The best shot is often backwards
What’s that sound? Clicking, clacking, snapping, and whirring, all around…
We hear the buttery soft sound of an SLR camera shutter (or the tacky fake shutter sound effect phones make), and we immediately jump to the conclusion that someone else is getting the shot of a lifetime. Fear of missing out (FOMO) kicks in. We reach for our own camera, or into our pocket for our phone to join in. We follow along with the crowd and take the picture the crowd has decided needs to be taken, based on what someone else originally saw. You’ll almost never take a compelling image this way.
Do the opposite instead.
I know it’s hard, but building this habit into my photography is responsible for many of the photos I’m most proud of. The incredible photo below isn’t mine—it was taken by John Blanding from the Boston Globe—but this photo captures this concept perfectly.
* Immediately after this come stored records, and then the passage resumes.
/-- **"`η = (η₁,η₂) ≠ 0` … (this follows from … the fact that `d𝔱` is not null)"** ([AF] l.4921) / Dyatlov's "`|∂_{ξ₁}G| + |∂_{ξ₂}G| > 0`
at the poles" (`∂_{η_i}𝒞 = 2η_i` there): at a pole point of `{ξ = 0} ∩ Σ ∖ o` (`μ > 0`), `η ≠ 0` — for `η = 0` would leave the
covector `−σd𝔱` with `G_3b(−σd𝔱) = −(r²+a²)²σ²/μ = 0`, i.e. `σ = 0`. [cite: Hintz2026WavesII, TeX l.4919-4921 (reproduced); Dyatlov2015, §3.2 (held text p.16: '|∂_{ξ₁}G| + |∂_{ξ₂}G| > 0 … as ξ₁ = ξ₂ = 0 would imply G_θ = 0, which is impossible given that ξ_r = 0, G = 0, and ξ̃ ≠ 0')] -/
theorem eta_ne_zero_at_pole (hμ : 0 < mu m a r) (hr : r ≠ 0) (hξ : ξ = 0) (hG : G3bpol m a r 0 0 σ ξ η₁ η₂ = 0)
    (hne : ¬(σ = 0 ∧ ξ = 0 ∧ η₁ = 0 ∧ η₂ = 0)) : ¬(η₁ = 0 ∧ η₂ = 0) := by
  rintro ⟨h1, h2⟩
  apply hne
  subst hξ h1 h2
  rw [G3bpol_at_pole] at hG
  have hra : 0 < r ^ 2 + a ^ 2 := by positivity
  have h : ((r ^ 2 + a ^ 2) * σ) ^ 2 / mu m a r = 0 := by linarith
  rcases div_eq_zero_iff.mp h with h | h
  · have := (pow_eq_zero_iff two_ne_zero).mp h
    rcases mul_eq_zero.mp this with h' | h'
    · exact absurd h' hra.ne'
    · exact ⟨h', rfl, rfl, rfl⟩
  · exact absurd h hμ.ne'

/-- AT A POLE the trapped relation (4.35) `4rμσ + Aμ' = 0` with `A = −(r²+a²)σ`, `σ ≠ 0` is the POLAR PHOTON-ORBIT CUBIC
`r³ − 3𝔪r² + a²r + 𝔪a² = 0` (the `η_ϕ = 0` spherical orbit of the shell; Teo's `r₃`). [cite: Teo2003, §2 (the orbit with zero angular momentum Φ = 0); Hintz2026WavesII, eq. (4.35) TeX l.4547 at ω = 0 (computed here)] -/
theorem polar_orbit_cubic (hσ : σ ≠ 0) (hΨ : Psi m a r σ (Lpol 0 0 η₁ η₂) = 0)
    (hA : Afn a r σ (Lpol 0 0 η₁ η₂) ≠ 0) :
    r ^ 3 - 3 * m * r ^ 2 + a ^ 2 * r + m * a ^ 2 = 0 := by
  have h := trapped_relation hΨ hA
  simp only [Afn, Lpol, dmu, mu] at h
  have h' : σ * (2 * (r ^ 3 - 3 * m * r ^ 2 + a ^ 2 * r + m * a ^ 2)) = 0 := by linear_combination h
  rcases mul_eq_zero.mp h' with h | h
  · exact absurd h hσ
  · linarith

/-- AT A POLE on `Γ₀ ∖ o`: `𝒞 = η₁² + η₂² = (r²+a²)²σ²/μ` and the polar cubic holds; in Schwarzschild (`a = 0`) this is `r = 3𝔪`,
`|η|² = 27𝔪²σ²`, consistent with module 76 `schwarzschild_photon_sphere`. [cite: Hintz2026WavesII, Def. 4.13 at ω = 0 (computed here); Dyatlov2015, §3.3 Prop. 3.8] -/
theorem pole_point_summary (hμ : 0 < mu m a r) (hr : r ≠ 0) (h0 : OnGamma0Pol m a r 0 0 σ ξ η₁ η₂)
    (hne : ¬(σ = 0 ∧ ξ = 0 ∧ η₁ = 0 ∧ η₂ = 0)) :
    η₁ ^ 2 + η₂ ^ 2 = ((r ^ 2 + a ^ 2) * σ) ^ 2 / mu m a r ∧ σ ≠ 0 ∧
      r ^ 3 - 3 * m * r ^ 2 + a ^ 2 * r + m * a ^ 2 = 0 := by
  obtain ⟨hξ, hΨ, hG⟩ := h0
  have hη := eta_ne_zero_at_pole hμ hr hξ hG hne
  have hC := carterCpol_eq_of_onSigma hξ hG
  rw [carterCpol_at_pole] at hC
  have hC' : η₁ ^ 2 + η₂ ^ 2 = ((r ^ 2 + a ^ 2) * σ) ^ 2 / mu m a r := by
    rw [hC]; simp [Afn, Lpol]
  have hσ : σ ≠ 0 := by
    intro hσ
    apply hη
    rw [hσ] at hC'
    simp only [mul_zero, ne_eq, OfNat.ofNat_ne_zero, not_false_eq_true, zero_pow, zero_div] at hC'
    constructor <;> nlinarith [sq_nonneg η₁, sq_nonneg η₂]
  have hA : Afn a r σ (Lpol 0 0 η₁ η₂) ≠ 0 := by
    simp only [Afn, Lpol, mul_zero, sub_zero, add_zero, mul_comm, ne_eq, neg_eq_zero, mul_eq_zero, not_or]
    exact ⟨hσ, by positivity⟩
  exact ⟨hC', hσ, polar_orbit_cubic hσ hΨ hA⟩

end Gamma0Polar

/-! ## 3. [AF] Lemma 4.18 `LemmaTs3bOnu`: the expansion rates (4.49)–(4.50), with Dyatlov's Schwarzschild value -/

section ExpansionRates

variable (m a r s2 σ ξ ηφ : ℝ)

/-- `∂_r²Φ` for `Φ = V + 𝒞` (only `V` depends on `r`): the certified second derivative `−∂_rΨ/μ² + 2Ψμ'/μ³` of module 76
(`hasDerivAt_dPhi`, the derivative of `∂_rΦ = ∂_rV = −Ψ/μ²` of `hasDerivAt_V`). [cite: Hintz2026WavesII, proof of Lemma 4.12 TeX l.4544-4549 and proof of Lemma 4.18 TeX l.4741 ('2μ⁻²∂_rΨ = 2∂_r(μ⁻²Ψ) = −2∂_r²V = −2∂_r²Φ⁰' at Ψ = 0; transcription of the certified value)] -/
def d2Phi (m a r σ ηφ : ℝ) : ℝ :=
  -dPsiFormal m a r σ (Afn a r σ ηφ) / mu m a r ^ 2 + 2 * Psi m a r σ ηφ * dmu m r / mu m a r ^ 3

/-- `d2Phi` IS the second `r`-derivative of `Φ` (i.e. the derivative of `r ↦ −Ψ/μ² = ∂_rV`; `μ ≠ 0`).
[cite: Hintz2026WavesII, proof of Lemma 4.12 TeX l.4544-4549 (reproduced: module 76 `hasDerivAt_dPhi`)] -/
theorem hasDerivAt_dPhi_eq (hμ : mu m a r ≠ 0) :
    HasDerivAt (fun ρ => -Psi m a ρ σ ηφ / mu m a ρ ^ 2) (d2Phi m a r σ ηφ) r :=
  hasDerivAt_dPhi m a r σ ηφ hμ

/-- The printed step "`H_{G_3b}(2ξ) = −2μ'ξ² + 2Ψ/μ²`" (twice module 76's `HGxi`). [cite: Hintz2026WavesII, proof of Lemma 4.18 TeX l.4730 (reproduced)] -/
theorem HG_two_xi : 2 * HGxi m a r σ ξ ηφ = -(2 * dmu m r * ξ ^ 2) + 2 * Psi m a r σ ηφ / mu m a r ^ 2 := by
  simp only [HGxi]; ring

/-- **(4.49) squared: `ν² := σ⁻²·(−2μ(r)·∂_r²Φ(r))`** (the expansion rate of `φ₀^{u/s}` under `σ⁻¹H_{G_3b}` at `Γ₀`; [AF] takes the
square root). [cite: Hintz2026WavesII, Lemma 4.18 `LemmaTs3bOnu` eq. (4.49) `EqTs3bOnuExpr` TeX l.4709-4711 (transcription, squared); Dyatlov2015, §3.2 Prop. 3.7 (held text (e:tilde-nu) p.17: 'ν̃ = √(−2Δ_r∂_r²G_r)/|∂_τG|')] -/
def nuSq (m a r σ ηφ : ℝ) : ℝ := -(2 * mu m a r * d2Phi m a r σ ηφ) / σ ^ 2

/-- At `Γ₀` (`Ψ = 0`): `ν² = 2∂_rΨ/(μσ²)` — the printed assembly "`2μ⁻²∂_rΨ = 2∂_r(μ⁻²Ψ) = −2∂_r²V = −2∂_r²Φ⁰`" (`μ, σ ≠ 0`).
[cite: Hintz2026WavesII, proof of Lemma 4.18 TeX l.4744-4747 (reproduced)] -/
theorem nuSq_eq (hμ : mu m a r ≠ 0) (hσ : σ ≠ 0) (hΨ : Psi m a r σ ηφ = 0) :
    nuSq m a r σ ηφ = 2 * dPsiFormal m a r σ (Afn a r σ ηφ) / (mu m a r * σ ^ 2) := by
  unfold nuSq d2Phi
  rw [hΨ]
  field_simp
  ring

/-- **(4.50), pointwise: `ν² > 0` at every point of `Γ₀ ∖ o`** — for `r > 𝔪 ≥ 0`, `a² ≤ 𝔪²` (extremal INCLUDED), `μ > 0`, `A ≠ 0`,
`σ ≠ 0` (both hold on `Γ₀ ∖ o`: modules 76/§2); by Lemma 4.12's `∂_rΨ > 0` (module 76 `dPsi_pos`).  [AF]'s `ν_min > 0` is the infimum
of this positive continuous degree-0 function over the compact quotient of `Γ₀` (compactness: (4.43), module 76) — the infimum
itself is not typed here. [cite: Hintz2026WavesII, Lemma 4.18 eq. (4.50) `EqTs3bOnuMin` TeX l.4712-4716 (pointwise content reproduced); Hintz2026WavesII, Def. 5.8 `DefSSTrapAdm` TeX l.5309-5317 (where ν_min > 0 is consumed); Hintz2026, Prop. 8.3 `PropWETr` TeX l.7395-7403] -/
theorem nuSq_pos (hm : 0 ≤ m) (hmr : m < r) (ha : a ^ 2 ≤ m ^ 2) (hμ : 0 < mu m a r) (hσ : σ ≠ 0)
    (hΨ : Psi m a r σ ηφ = 0) (hA : Afn a r σ ηφ ≠ 0) : 0 < nuSq m a r σ ηφ := by
  rw [nuSq_eq m a r σ ηφ hμ.ne' hσ hΨ]
  have h := dPsi_pos m a r σ (Afn a r σ ηφ) hm hmr ha hμ hA (trapped_relation hΨ hA)
  positivity

/-- **The closed form on `Γ₀`: `ν² = 16r((r−𝔪)³ + 𝔪(𝔪²−a²))/(r−𝔪)²`** — by (4.36) `∂_rΨ = (2A²/(rμ))((r−𝔪)³ + 𝔪(𝔪²−a²))` and (4.35)
`A(r−𝔪) = −2rμσ`; `σ` AND ALL ANGULAR DATA DROP OUT: the rate depends only on the orbit radius `r = r'_{(z,ζ)}` (`r ≠ 𝔪`, `r, μ, σ ≠ 0`).
[cite: Hintz2026WavesII, Lemma 4.18 eq. (4.49) with (4.35)-(4.36) TeX l.4545-4557, l.4709 (closed form computed here)] -/
theorem nuSq_closed_form (hr : r ≠ 0) (hrm : r ≠ m) (hμ : mu m a r ≠ 0) (hσ : σ ≠ 0) (hΨ : Psi m a r σ ηφ = 0)
    (hA : Afn a r σ ηφ ≠ 0) :
    nuSq m a r σ ηφ = 16 * r * ((r - m) ^ 3 + m * (m ^ 2 - a ^ 2)) / (r - m) ^ 2 := by
  have htr := trapped_relation hΨ hA
  rw [nuSq_eq m a r σ ηφ hμ hσ hΨ, dPsi_at_trapped' m a r σ (Afn a r σ ηφ) htr hr hμ]
  have hrm' : r - m ≠ 0 := sub_ne_zero.mpr hrm
  have hAe : Afn a r σ ηφ = -(2 * r * mu m a r * σ) / (r - m) := by
    field_simp
    simp only [dmu] at htr
    linear_combination (1 / 2 : ℝ) * htr
  rw [hAe]
  field_simp
  ring

/-- |a|-DATUM: at `a² = 𝔪²` the closed form is `16r(r − 𝔪)`, which tends to `0` as the orbit radius `r → 𝔪` (the extremal prograde
photon orbit sits at `r = 𝔪 = r₊`): (4.50) holds for each subextremal `a` but NOT uniformly up to extremality.
[cite: Dyatlov2015, §3.3 Prop. 3.9 (held text p.4 'ν_min converges to zero' as a → M, and Prop. 2.9 p.18); Hintz2026WavesII, eq. (4.50) TeX l.4714 (scope computed here)] -/
theorem nuSq_closed_form_extremal (ha : a ^ 2 = m ^ 2) (hrm : r ≠ m) :
    16 * r * ((r - m) ^ 3 + m * (m ^ 2 - a ^ 2)) / (r - m) ^ 2 = 16 * r * (r - m) := by
  have hrm' : r - m ≠ 0 := sub_ne_zero.mpr hrm
  rw [ha, sub_self, mul_zero, add_zero]
  field_simp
Check out the old lady with purple glasses hanging over the rail. Everyone else is preoccupied with trying to capture the moment, but she’s there enjoying the experience unfiltered. It’s not the content of this photo that’s instructive (although there’s an incredibly important lesson there too), it’s what the photographer did.
He took the photo everyone else missed.
That’s the lesson here. Look in the opposite direction for the shot other people are all missing. Or look sideways. Or turn the camera on the crowd itself, like the photo above. If you’re out walking, or on a journey of some sort, turn around and look behind you every now and then. The view backwards or sideways will often surprise you, and you’ll completely miss it if you’re only ever focused on facing forwards in the direction you’re going.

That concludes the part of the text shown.